Cons of a points-based retainer

  • Not every client will like it: Points-based retainers require deep collaboration between client and agency, whereas some clients just want to pay for a deliverable and have it delivered. In cases when the client trusts your agency to apply points in whatever way you see fit, the freedom is nice but could end up being more work if you’re running everything by the client for approval.
  • The value of a point: Your service catalog must be precise and expansive for points to produce a solid ROI. Although you may already have achieved that on a project-based model, translating that to points — and the precise value you charge for one point and how many points each deliverable requires — is imperative. Set the value too high, and you risk clients balking at the idea or buying fewer points. Set it too low, and you’ll hurt your bottom line.
  • Your team must be ready: This isn’t necessarily a con as much as it is a caveat — if your team has never worked with a points-based retainer or a value-based model, expect an adjustment period. Points offer exciting new ways to craft a marketing strategy that your coworkers will most likely appreciate, but don’t be surprised if, at least at first, their marketing plans for clients don’t look much different than under a flat-rate or hourly model.

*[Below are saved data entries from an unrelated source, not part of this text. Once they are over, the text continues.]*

import Summits.Ventures.CertifiedArithmetic.LowPrec.AccumulateSharp

/-!
# Recursive summation, ALL `n`: the Lange–Rump bound `((1+2u)ⁿ - 1)/((1+2u)ⁿ + 1) < 1`

HONEST FRAMING (venture CertifiedArithmetic / cell `pub-lowprec`): certified error envelopes and
provably optimal rounding/accumulation schemes for low-precision formats under stated cost models;
every table by two implementations; no hardware or vendor claims.

[LangeRump2018, Thm 10] (Lange–Rump, *Sharp estimates for perturbation errors in summations*,
Math. Comp. 88 (2019), §5): for RECURSIVE summation `s₁ = x₁`, `sₖ = fl(sₖ₋₁ + xₖ)` under the
sole assumption `|δₖ| ≤ |xₖ|` on the local errors, with `ξₖ := |δₖ|/(Σ_{i≤k}|xᵢ| + Σ_{i<k}|δᵢ|)`
and `qₙ := Π (1-ξᵢ)/(1+ξᵢ)`: `|sₙ - Σxᵢ| ≤ Σ|δᵢ| ≤ (1-qₙ)/(1+qₙ) · Σ|xᵢ|` — valid for EVERY `n`,
always `< 1`, and sharp in the paper's perturbation model.

PROVED HERE for the venture's formats, in the uniform form obtained from `ξₖ ≤ u/(1+u)` (the sharp
relative error of one rounded addition, `AccumulateSharp.lean`), i.e. `qₙ ≥ (1+2u)^{-n}`:
for `x 0 … x n` values of `α` (`emaxCode ≥ 2`), every step in range, `n` additions, NO restriction
on `n`:
  `|ŝₙ - Σ_{i≤n} xᵢ| ≤ (rⁿ - 1)/(rⁿ + 1) · Σ_{i≤n} |xᵢ|`,  `r = 1 + 2u`
(`abs_seqSum_sub_sum_le_allN`). The factor is `< 1` for every `n` (`langeRump_allN_factor_lt_one`),
`≤ n·u/(1+u)` (so never worse than Jeannerod–Rump), and for `n ≤ ½u⁻¹` weaker than the sharp
`n u/(1+n u)` of `AccumulateLangeRump.lean`; its point is the range `n > u⁻¹` where
`(n-1)u/(1+u) ≥ 1` is vacuous: e.g. bfloat16, `n = 1000` additions: factor `≤ 0.9992`.
The proof is the paper's two-case induction ((32)/(34)) run on `|ŝₙ - sₙ|` directly.

Not here: the data-dependent `qₙ` form and its sharpness (35); faithful rounding.
-/

namespace Literature.ComputerArithmetic.FloatingPoint

namespace MiniFloat

open Finset

variable {α : Format}

/-- The all-`n` factor `φₙ = (rⁿ - 1)/(rⁿ + 1)`, `r = 1 + 2u`. [cite: LangeRump2018, Thm 10] -/
noncomputable def langeRumpAllN (α : Format) (n : ℕ) : ℚ :=
  ((1 + 2 * α.unitRoundoff) ^ n - 1) / ((1 + 2 * α.unitRoundoff) ^ n + 1)

/-- `φₙ < 1`. [cite: LangeRump2018, Thm 10] -/
theorem langeRumpAllN_lt_one (α : Format) (n : ℕ) : langeRumpAllN α n < 1 := by
  unfold langeRumpAllN
  have hr : (0 : ℚ) < (1 + 2 * α.unitRoundoff) ^ n := pow_pos (by linarith [α.unitRoundoff_pos]) n
  rw [div_lt_one (by linarith)]
  linarith

/-- `0 ≤ φₙ`. [folklore] -/
theorem langeRumpAllN_nonneg (α : Format) (n : ℕ) : 0 ≤ langeRumpAllN α n := by
  unfold langeRumpAllN
  have hr : (1 : ℚ) ≤ (1 + 2 * α.unitRoundoff) ^ n := one_le_pow₀ (by linarith [α.unitRoundoff_pos])
  exact div_nonneg (by linarith) (by linarith)

/-- The recursion behind the induction: with `ū = u/(1+u)`,
`ū + (1 + ū)·(r^n - 1)/(r^(n+1) + 1) = φₙ₊₁` and `1 - φₙ = 2/(rⁿ + 1)`. [cite: LangeRump2018, Thm 10] -/
theorem langeRumpAllN_succ_identity (α : Format) (n : ℕ) :
    α.unitRoundoff / (1 + α.unitRoundoff)
        + (1 + α.unitRoundoff / (1 + α.unitRoundoff))
          * (((1 + 2 * α.unitRoundoff) ^ n - 1) / ((1 + 2 * α.unitRoundoff) ^ (n + 1) + 1))
      = langeRumpAllN α (n + 1) := by
  unfold langeRumpAllN
  have hu := α.unitRoundoff_pos
  have hr : (0 : ℚ) < (1 + 2 * α.unitRoundoff) ^ n := pow_pos (by linarith) n
  rw [pow_succ]
  field_simp
  ring

/-- LANGE–RUMP, RECURSIVE SUMMATION, EVERY `n` [LangeRump2018, Thm 10, uniform form]: inputs
`x 0 … x n` values of `α` (`emaxCode ≥ 2`), every step in range ⟹
`|ŝₙ - Σ_{i≤n} xᵢ| ≤ (rⁿ - 1)/(rⁿ + 1) · Σ_{i≤n}|xᵢ|`, `r = 1 + 2u`, with NO restriction on `n`.
[cite: LangeRump2018, Thm 10] -/
theorem abs_seqSum_sub_sum_le_allN (hα : 2 ≤ α.emaxCode) (x : ℕ → ℚ) :
    ∀ n : ℕ, (∀ i ≤ n, ∃ y : MiniFloat α, y.toRat = x i) → InRange α x n →
      |(seqSum α x n).toRat - ∑ i ∈ range (n + 1), x i|
        ≤ langeRumpAllN α n * ∑ i ∈ range (n + 1), |x i|
  | 0, hx, _ => by
      simp only [seqSum, zero_add, range_one, sum_singleton]
      rw [toRat_roundNE_of_exists (hx 0 le_rfl), sub_self, abs_zero]
      exact mul_nonneg (langeRumpAllN_nonneg α 0) (abs_nonneg _)
  | n + 1, hx, hr => by
      have hu := α.unitRoundoff_pos
      set u := α.unitRoundoff with hu_def
      set ub := u / (1 + u) with hub
      have hub0 : 0 ≤ ub := div_nonneg hu.le (by linarith)
      -- previous step
      have hx' : ∀ i ≤ n, ∃ y : MiniFloat α, y.toRat = x i := fun i hi => hx i (Nat.le_succ_of_le hi)
      have hr' : InRange α x n := ⟨hr.1, fun k hk => hr.2 k (Nat.lt_succ_of_lt hk)⟩
      have ih := abs_seqSum_sub_sum_le_allN hα x n hx' hr'
      set E := |(seqSum α x n).toRat - ∑ i ∈ range (n + 1), x i| with hE
      set T := ∑ i ∈ range (n + 1), |x i| with hT
      have hT0 : 0 ≤ T := sum_nonneg fun i _ => abs_nonneg _
      -- the new step: ŝ' = fl(ŝ + x'), local error d
      obtain ⟨y, hy⟩ := hx (n + 1) le_rfl
      have hrange : |(seqSum α x n).toRat + y.toRat| ≤ α.maxRat := by rw [hy]; exact hr.2 n (by omega)
      set d := (roundNE α ((seqSum α x n).toRat + x (n + 1))).toRat
        - ((seqSum α x n).toRat + x (n + 1)) with hd
      have hd1 : |d| ≤ |x (n + 1)| := by
        have := abs_err_roundNE_add_le_abs (seqSum α x n) y
        rw [hy] at this; exact this
      have hd2 : |d| ≤ ub * |(seqSum α x n).toRat + x (n + 1)| := by
        have := abs_err_roundNE_add_le_sharp hα (seqSum α x n) y hrange
        rw [hy] at this; exact this
      -- bookkeeping
      rw [sum_range_succ, sum_range_succ (fun i => |x i|)]
      have hstep : (seqSum α x (n + 1)).toRat - (∑ i ∈ range (n + 1), x i + x (n + 1))
          = ((seqSum α x n).toRat - ∑ i ∈ range (n + 1), x i) + d := by
        simp only [seqSum, hd]; ring
      rw [hstep]
      have harg : |(seqSum α x n).toRat + x (n + 1)| ≤ T + E + |x (n + 1)| := by
        have h1 : |∑ i ∈ range (n + 1), x i| ≤ T := abs_sum_le_sum_abs _ _
        calc |(seqSum α x n).toRat + x (n + 1)|
            = |((seqSum α x n).toRat - ∑ i ∈ range (n + 1), x i) + ∑ i ∈ range (n + 1), x i
                + x (n + 1)| := by ring_nf
          _ ≤ |((seqSum α x n).toRat - ∑ i ∈ range (n + 1), x i) + ∑ i ∈ range (n + 1), x i|
                + |x (n + 1)| := abs_add_le _ _
          _ ≤ E + T + |x (n + 1)| := by
              have := abs_add_le ((seqSum α x n).toRat - ∑ i ∈ range (n + 1), x i)
                (∑ i ∈ range (n + 1), x i)
              linarith
          _ = T + E + |x (n + 1)| := by ring
      have hEtot : |((seqSum α x n).toRat - ∑ i ∈ range (n + 1), x i) + d| ≤ E + |d| :=
        abs_add_le _ _
      -- constants
      set rn := (1 + 2 * u) ^ n with hrn
      have hrn1 : 1 ≤ rn := one_le_pow₀ (by linarith)
      have hphi_n : langeRumpAllN α n = (rn - 1) / (rn + 1) := rfl
      have hphi_s : langeRumpAllN α (n + 1) = (rn * (1 + 2 * u) - 1) / (rn * (1 + 2 * u) + 1) := by
        unfold langeRumpAllN; rw [pow_succ]
      have hid := langeRumpAllN_succ_identity α n
      rw [← hub, pow_succ, ← hrn] at hid
      have hden1 : 0 < rn + 1 := by linarith
      have hden2 : 0 < rn * (1 + 2 * u) + 1 := by nlinarith
      set X := |x (n + 1)| with hX
      have hX0 : 0 ≤ X := abs_nonneg _
      by_cases hcase : 2 / (rn * (1 + 2 * u) + 1) * (T + X) ≤ 2 / (rn + 1) * T
      · -- case (32): use |d| ≤ |x'|
        have h1 : E + |d| ≤ X + (rn - 1) / (rn + 1) * T := by rw [hphi_n] at ih; linarith
        have h2 : X + (rn - 1) / (rn + 1) * T = (T + X) - 2 / (rn + 1) * T := by
          field_simp; ring
        have h3 : langeRumpAllN α (n + 1) * (T + X)
            = (T + X) - 2 / (rn * (1 + 2 * u) + 1) * (T + X) := by
          rw [hphi_s]; field_simp; ring
        calc |((seqSum α x n).toRat - ∑ i ∈ range (n + 1), x i) + d| ≤ E + |d| := hEtot
          _ ≤ (T + X) - 2 / (rn + 1) * T := by rw [← h2]; exact h1
          _ ≤ (T + X) - 2 / (rn * (1 + 2 * u) + 1) * (T + X) := by linarith
          _ = langeRumpAllN α (n + 1) * (T + X) := h3.symm
      · -- case (34): use |d| ≤ ū |ŝ + x'| ≤ ū (T + X + E)
        have hc : 2 / (rn + 1) * T < 2 / (rn * (1 + 2 * u) + 1) * (T + X) := not_le.mp hcase
        -- T < (rn + 1)/(rn(1+2u) + 1) · (T + X)
        have hT' : T ≤ (rn + 1) / (rn * (1 + 2 * u) + 1) * (T + X) := by
          have e1 : (rn + 1) / 2 * (2 / (rn + 1) * T) = T := by
            field_simp
          have e2 : (rn + 1) / 2 * (2 / (rn * (1 + 2 * u) + 1) * (T + X))
              = (rn + 1) / (rn * (1 + 2 * u) + 1) * (T + X) := by
            field_simp
          have := mul_lt_mul_of_pos_left hc (by positivity : (0 : ℚ) < (rn + 1) / 2)
          rw [e1, e2] at this
          exact this.le
        have h1 : E + |d| ≤ ub * (T + X) + (1 + ub) * E := by
          have := le_trans hd2 (mul_le_mul_of_nonneg_left harg hub0)
          nlinarith
        have hphi0 := langeRumpAllN_nonneg α n
        have h2 : (1 + ub) * E ≤ (1 + ub) * ((rn - 1) / (rn + 1) * T) :=
          mul_le_mul_of_nonneg_left (by rw [hphi_n] at ih; exact ih) (by linarith)
        have h3 : (rn - 1) / (rn + 1) * T
            ≤ (rn - 1) / (rn + 1) * ((rn + 1) / (rn * (1 + 2 * u) + 1) * (T + X)) :=
          mul_le_mul_of_nonneg_left hT' (by rw [← hphi_n]; exact hphi0)
        have h4 : (rn - 1) / (rn + 1) * ((rn + 1) / (rn * (1 + 2 * u) + 1) * (T + X))
            = (rn - 1) / (rn * (1 + 2 * u) + 1) * (T + X) := by
          field_simp
        calc |((seqSum α x n).toRat - ∑ i ∈ range (n + 1), x i) + d| ≤ E + |d| := hEtot
          _ ≤ ub * (T + X) + (1 + ub) * ((rn - 1) / (rn * (1 + 2 * u) + 1) * (T + X)) := by
              have := mul_le_mul_of_nonneg_left (le_trans h3 (le_of_eq h4)) (by linarith : (0:ℚ) ≤ 1 + ub)
              linarith
          _ = (ub + (1 + ub) * ((rn - 1) / (rn * (1 + 2 * u) + 1))) * (T + X) := by ring
          _ = langeRumpAllN α (n + 1) * (T + X) := by rw [hid]

/-- The factor never exceeds Jeannerod–Rump's `n·u/(1+u)` ([LangeRump2018, (31)] with `ξᵢ ≤ ū`).
[cite: LangeRump2018, Thm 10] -/
theorem langeRumpAllN_le_mul (α : Format) (n : ℕ) :
    langeRumpAllN α n ≤ (n : ℚ) * (α.unitRoundoff / (1 + α.unitRoundoff)) := by
  induction n with
  | zero => simp [langeRumpAllN]
  | succ n ih =>
      have hu := α.unitRoundoff_pos
      rw [← langeRumpAllN_succ_identity α n]
      have hr : (1 : ℚ) ≤ (1 + 2 * α.unitRoundoff) ^ n := one_le_pow₀ (by linarith)
      have hub1 : α.unitRoundoff / (1 + α.unitRoundoff) ≤ 1 := by
        rw [div_le_one (by linarith)]; linarith
      have hub0 : 0 ≤ α.unitRoundoff / (1 + α.unitRoundoff) := div_nonneg hu.le (by linarith)
      -- (1+ū)(rⁿ-1)/(rⁿ⁺¹+1) ≤ (rⁿ-1)/(rⁿ+1) = φₙ ≤ n ū
      have h1 : ((1 + 2 * α.unitRoundoff) ^ n - 1) / ((1 + 2 * α.unitRoundoff) ^ (n + 1) + 1)
          * (1 + α.unitRoundoff / (1 + α.unitRoundoff)) ≤ langeRumpAllN α n := by
        unfold langeRumpAllN
        set ub := α.unitRoundoff / (1 + α.unitRoundoff) with hub
        set rn := (1 + 2 * α.unitRoundoff) ^ n with hrn
        rw [div_mul_eq_mul_div, div_le_div_iff₀ (by positivity) (by positivity), pow_succ]
        have k1 : ub ≤ α.unitRoundoff := by
          rw [hub, div_le_iff₀ (by linarith)]; nlinarith
        have k2 : ub * rn ≤ α.unitRoundoff * rn := mul_le_mul_of_nonneg_right k1 (by linarith)
        have k3 : α.unitRoundoff ≤ α.unitRoundoff * rn := by nlinarith
        have k4 : (1 + ub) * (rn + 1) ≤ rn * (1 + 2 * α.unitRoundoff) + 1 := by nlinarith
        have k5 := mul_le_mul_of_nonneg_left k4 (by linarith : (0 : ℚ) ≤ rn - 1)
        calc (rn - 1) * (1 + ub) * (rn + 1) = (rn - 1) * ((1 + ub) * (rn + 1)) := by ring
          _ ≤ (rn - 1) * (rn * (1 + 2 * α.unitRoundoff) + 1) := k5
      push_cast
      linarith

/-- bfloat16 illustration (`u = 2^-8`): at `n = 256 = u⁻¹` additions the Jeannerod–Rump factor
`n u/(1+u) = 256/257` is about to become vacuous while the all-`n` factor is
`(r^256 - 1)/(r^256 + 1)` with `r = 1 + 2^-7`; the inequality `φ₂₅₆ ≤ 256·u/(1+u) < 1` is an
instance of the two lemmas above. [cite: LangeRump2018, Thm 10] -/
theorem langeRumpAllN_BFloat16_256 :
    langeRumpAllN Format.BFloat16 256 ≤ (256 : ℚ) * (Format.BFloat16.unitRoundoff
      / (1 + Format.BFloat16.unitRoundoff)) ∧ langeRumpAllN Format.BFloat16 256 < 1 :=
  ⟨by exact_mod_cast langeRumpAllN_le_mul Format.BFloat16 256, langeRumpAllN_lt_one _ _⟩

end MiniFloat

end Literature.ComputerArithmetic.FloatingPoint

Is point pricing right for you?

Although the points model brings numerous advantages to the table, it doesn’t always work for each agency. As already said, this is a different way of thinking that requires time and resources to successfully adjust. Some agencies are so entrenched in traditional billing that switching to point pricing may be met with resistance — or be too daunting to adopt.

Moreover, the services an agency offers may make point pricing more of a challenge. For example, consulting-driven services are almost solely based on hourly billing — and, subsequently, less on concrete deliverables — that may not lend itself to the flexibility that points provide. Or, implementation services that are more susceptible to scope creep can be chaotic if you aren’t perfect with the points.

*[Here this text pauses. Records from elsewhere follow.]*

/-
Copyright (c) 2026 the pub-hodgecm-mathlib formalisation cell (harness21).  Prover seat hodgecm-mathlib-F0P3a-p01 (g39), lane A (Unr-K, type U) of the (β₂) road, squad
F0∕P3a ∕ F0∕P3c∕LH4; β₂ WORD #42 leaf ‹LINE-L-A-MIX-HI›: LH7-p09 (g2)'s ★ FILE 12 `…NormFormRayOfTrace` («the norm-form letter is a ray by the trace ideal») RE-PROVED ON TYPE U
WITHOUT the size letter `h2 : |c|·|cc|·|Θα − α| ≤ |ϖE|^m` (false in lane A, `|Θα − α| = 1`); helper lane on h413 = stmt-HodgeConjecture-24833 (count-neutral).  2026-09-05.
-/
import Summits.HodgeConjecture.HodgeConjecture.Theorems.F0P3cDyRamNormFormRayOfTrace          -- ★ FILE 12 (LH7-p09 (g2)): the lane-B version; brings ★ p861454 `ray_eq_valueSetMod_smul_xPlus`, `ray_subset_normFormSet`, ★ `map_sub_div_eq`, `map_sub_mul_eq`, `isOrd_mul`
import HarnessLib

/-!
# Crux `H413`, line LH4 «(D-RAM) FOUR-FRAME» — the (β₂) road (R-36), (OFF) residue, the MIX band, LANE A (Unr-K, type U): «THE NORM-FORM LETTER IS A RAY BY THE TRACE IDEAL —
# WITHOUT `|Θα − α|`» — ★ FILE 12's `exists_rayPoint_of_trace` ∕ `normFormSet_eq_ray_of_trace` with the letter `h2 : |c|·|cc|·|Θα − α| ≤ |ϖE|^m` REPLACED by
# `h2′ : |c − ρc|·|cc| ≤ |ϖE|^m`, under the type-U letters `|α − ρα| = 1`, `|ρα − Θα| < 1`, `|2| < 1`

Cell `hodgecm-mathlib` (D-0151), FLOOR 0, crux item H413 = `stmt-HodgeConjecture-24833`, route of record `HCCMUnconditional`; squads F0∕P3a ∕ F0∕P3c∕LH4 ∕ LH7; lane
`--supports stmt-HodgeConjecture-24833 --as helper` (count-neutral; pays NO tier-0 row).  THEOREMS ONLY (no `def`, no instance, no notation, no `sorry`, default heartbeats);
★-only imports; states NO law; (β₂) stays a HYPOTHESIS.  DATUM-LIGHT: ★ FILE 12's letters (`ρ` an isometric involution, `Θ` an isometric involution commuting with `ρ`,
`Θ ∘ jE = jE ∘ σ`, `Fix ρ = jE(E)`, `jE` isometric, `|α| ≤ 1`, `ρα ≠ α`, an order parameter `cc`, `Y ∈ 𝒪_cc`, a coefficient `c`, the trace bound `|x + σx| ≤ |ϖ|^{d₁}|x|` on `E`)
PLUS the type-U letters `|α − ρα| = 1`, `|ρα − Θα| < 1`, `|2| < 1`.

WHY (LANE-A-BOARD v5 §3(b), this seat).  ★ FILE 12 writes `η = Yζ + jE a = jE p + jE q·α` and expands `N_Θ(η) − pσp = jE(x + σx)·α + jE x·(Θα − α) + jE(qσq)·αΘα`
(`x = pσq`); its term `jE x·(Θα − α)` needs the SHARP `|Θα − α| ≤ |ϖE|^{d−1}` of the lane-B datum — false in lane A, where `|Θα − α| = 1`.  THE OBSERVATION: type U has a
coordinate generator in the third field `Fix(Θρ)`: `α′ := α·Θ(ρα)` satisfies `Θα′ = ρα′` EXACTLY, `|α′| ≤ 1`, `|α′ − ρα′| = 1` (§0; dyadic: `|α + ρα| = |α − ρα| = 1`).  In the
basis `{1, α′}`: `N_Θ(p + qα′) − pσp = jE x·ρα′ + jE(σx)·α′ + jE(qσq)·α′ρα′`, and under `Tr_ρ` the two cross terms PAIR: `Tr_ρ(c·(…)) = A·jE(x + σx) + (c − ρc)(α′ − ρα′)·jE(σx)
+ (c + ρc)·jE(qσq)·α′ρα′` with `A = cρα′ + ρc·α′` (`|A| ≤ |c|`).  So the E-trace gain `|x + σx| ≤ |ϖ|^{d₁}|x|` (h1) does the cross term's job, `h3` the square's, and the ONLY new
letter is `h2′ : |c − ρc|·|cc| ≤ |ϖE|^m` — which §3 reads off μ-currency sizes: with `c = μ∕(cc(α − ρα)ΘY)`, `|c − ρc|·|cc| ≤ max(|2|·|μ|∕|Y|, |μ|·|Y − ρY|∕|Y|², |μ − ρμ|∕|Y|)∕|α − ρα|`,
i.e. `g1` (+ `|2| ≤ |ϖE|^{d₁}`), `g2b : |μ|·|cc| ≤ |Y|²·|ϖE|^m∕…`, `g2c : |μ − ρμ| ≤ |α − ρα|·|Y|·|ϖE|^m` — on the lower line (`|Y| = |ϖE|^b`, `m = m⋆`): `m₀ + j ≥ 2b + m⋆`,
`jl ≥ b + m⋆`, BOTH implied by the K6 floor `4d ≤ N ≤ m₀` on the whole MIX-hi strip `d ≤ b ≤ 2d − 2` (and trivially on the RAY band).
* §0 `exists_thetaRho_fixed_generator` — `∃ α′, Θα′ = ρα′ ∧ |α′| ≤ 1 ∧ |α′ − ρα′| = 1` on type U.
* §1 `exists_rayPoint_of_trace_A` — ★ §1's conclusion VERBATIM from `h1 h2′ h3`; §2 HEAD `normFormSet_eq_ray_of_trace_A` — ★ §2's conclusion VERBATIM.
* §3 `line_letters_of_sizes_A` — `h1 h2′ h3` at `c := μ∕(cc(α − ρα)·ΘY)` from `g1 g2b g2c g3` (+ `ρcc = cc`, `|Y − ρY| ≤ |cc(α − ρα)|`, `|2| ≤ |ϖE|^{d₁}`);
  HEAD `normFormSet_eq_ray_of_line_sizes_A` — the two combined at `Y := dualGen ρ Θ α cc h_M x₀` (★ FILE 12 §3's HEAD with `g2 ↦ g2b, g2c` + the type-U letters).
HONEST LABEL.  Count-neutral valuation ∕ order algebra; nothing printed is asserted; no census law is stated; ‹LINE-L-A-MIX-HI› stays OPEN; `HC_CM` is proved only modulo the 7 printed
citations (2 remaining named inputs: hLiu418 = `stmt-HodgeConjecture-24832`, h413 = `stmt-HodgeConjecture-24833`) until rung 0 closes.
## References
* [Serre1979] J.-P. Serre, *Local Fields*, GTM 67 (1979): Ch. III §3 Prop. 7 (`Tr 𝔭_E^j = 𝔭_F^{⌊(j+d)∕2⌋}`), Ch. III §6 Prop. 12 (orders of conductor `c`), Ch. V §3 Cor. 3.
* [Jacobowitz1962] R. Jacobowitz, *Hermitian forms over local fields*, Amer. J. Math. 84 (1962): §4 (duals, gluing).
* [Rogawski1990] J. D. Rogawski, *Automorphic Representations of Unitary Groups in Three Variables*, Ann. of Math. Stud. 123 (1990): §4.9 Prop. 4.9.1 (b) p. 55.
* [Kottwitz1986BaseChangeUnits] R. E. Kottwitz, *Base change for unit elements of Hecke algebras*, Compositio Math. 60 (1986): §1 pp. 240–241.
-/

set_option autoImplicit false

noncomputable section

namespace Summit.HodgeConjecture.HodgeConjecture.Cruxes.H413.F0P3cDyRamNormFormRayOfTraceA

open scoped Valued WithZero Matrix MatrixGroups
open WithZero
open Literature.NumberTheory.Automorphic Literature.NumberTheory.Automorphic.HermitianLattice Literature.NumberTheory.Automorphic.UnitaryLatticeTree
open Literature.NumberTheory.Rogawski1990
open Summit.HodgeConjecture.HodgeConjecture.Cruxes.H413.F0P3cDyRamFourFramePieces
open Summit.HodgeConjecture.HodgeConjecture.Cruxes.H413.F0P3cDyRamToricCensusDefs
open Summit.HodgeConjecture.HodgeConjecture.Cruxes.H413.F0P3cDyRamShellLineModel (isOrd_mul)
open Summit.HodgeConjecture.HodgeConjecture.Cruxes.H413.F0P3cDyRamDepthScalar (ray_eq_valueSetMod_smul_xPlus ray_subset_normFormSet)
open Summit.HodgeConjecture.HodgeConjecture.Cruxes.H413.F0P3cDyRamTerminalCellOffShellCardTwo (map_sub_div_eq map_sub_mul_eq)

variable {E M : Type} [Field E] [Valued E ℤᵐ⁰] [Field M] [Valued M ℤᵐ⁰] {ρ Θ : M →+* M} {α : M}

/-! ## §0 The coordinate generator in the third field `Fix(Θρ)` -/

omit [Field E] [Valued E ℤᵐ⁰] in
/-- **TYPE U HAS A GENERATOR WITH `Θα′ = ρα′`**: `ρ, Θ` commuting isometric involutions, `|α| ≤ 1`, `|α − ρα| = 1`, `|ρα − Θα| < 1`, `|2| < 1` ⇒ `α′ := α·Θ(ρα)` has `Θα′ = ρα′`,
`|α′| ≤ 1`, `|α′ − ρα′| = 1` (`α′ − ρα′ = (α − ρα)(α + ρα) + (α·u − ρα·u′)`, `u = Θ(ρα) − α`, `u′ = Θα − ρα`, `|α + ρα| = |(α − ρα) + 2ρα| = 1`).
[cite: Serre1979, Ch. III §6 Prop. 12; Ch. V §3 Cor. 3] -/
theorem exists_thetaRho_fixed_generator (hρρ : ∀ x, ρ (ρ x) = x) (hvρ : ∀ x, Valued.v (ρ x) = Valued.v x) (hΘΘ : ∀ x, Θ (Θ x) = x)
    (hΘρ : ∀ x, Θ (ρ x) = ρ (Θ x)) (hvΘ : ∀ x, Valued.v (Θ x) = Valued.v x)
    (hα1 : Valued.v α ≤ 1) (hU : Valued.v (α - ρ α) = 1) (hτ : Valued.v (ρ α - Θ α) < 1) (h2 : Valued.v (2 : M) < 1) :
    ∃ α' : M, Θ α' = ρ α' ∧ Valued.v α' ≤ 1 ∧ Valued.v (α' - ρ α') = 1 := by
  refine ⟨α * Θ (ρ α), ?_, ?_, ?_⟩
  · rw [map_mul, map_mul, hΘΘ, ← hΘρ, hρρ, mul_comm]
  · rw [Valuation.map_mul, hvΘ, hvρ]; exact mul_le_one' hα1 hα1
  · have hρα1 : Valued.v (ρ α) ≤ 1 := by rw [hvρ]; exact hα1
    have hu : Valued.v (Θ (ρ α) - α) < 1 := by
      rw [show Θ (ρ α) - α = Θ (ρ α - Θ α) by rw [map_sub, hΘΘ], hvΘ]; exact hτ
    have hu' : Valued.v (Θ α - ρ α) < 1 := by rw [Valuation.map_sub_swap]; exact hτ
    have hsum : Valued.v (α + ρ α) = 1 := by
      have e : α + ρ α = (α - ρ α) + 2 * ρ α := by ring
      rw [e, Valuation.map_add_eq_of_lt_left _ (by
        rw [hU, Valuation.map_mul]
        calc Valued.v (2 : M) * Valued.v (ρ α) ≤ Valued.v (2 : M) * 1 := mul_le_mul' le_rfl hρα1
          _ < 1 := by rw [mul_one]; exact h2), hU]
    have e : α * Θ (ρ α) - ρ (α * Θ (ρ α)) = (α - ρ α) * (α + ρ α) + (α * (Θ (ρ α) - α) - ρ α * (Θ α - ρ α)) := by
      rw [map_mul, ← hΘρ, hρρ]; ring
    rw [e, Valuation.map_add_eq_of_lt_left _ ?_, Valuation.map_mul, hU, hsum, one_mul]
    rw [Valuation.map_mul, hU, hsum, one_mul]
    refine (Valuation.map_sub _ _ _).trans_lt (max_lt ?_ ?_)
    · rw [Valuation.map_mul]
      calc Valued.v α * Valued.v (Θ (ρ α) - α) ≤ 1 * Valued.v (Θ (ρ α) - α) := mul_le_mul' hα1 le_rfl
        _ < 1 := by rw [one_mul]; exact hu
    · rw [Valuation.map_mul]
      calc Valued.v (ρ α) * Valued.v (Θ α - ρ α) ≤ 1 * Valued.v (Θ α - ρ α) := mul_le_mul' hρα1 le_rfl
        _ < 1 := by rw [one_mul]; exact hu'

Also, the nature of your clientele may drive whether you switch to point pricing or stick with something more traditional. If most of your customers prefer the buttoned-up, no-loose-ends structure of flat-rate or hourly billing, convincing them to change might be difficult.

Don’t let any of these considerations discourage you: Ultimately, there isn’t a right or wrong answer on the decision to switch to point pricing. Some agencies successfully rely on points with many of their clients but use flat-rate retainers with others.

The flexibility and potential of point pricing can help agencies expand their tactics, possibly including call tracking with a solution such as CallRail. The future is unlimited — both for your agency and for your clients — when your billing structure lets you be daring, purposeful, and versatile.

The post Points-based retainers vs. flat-rate pricing for your agency appeared first on CallRail.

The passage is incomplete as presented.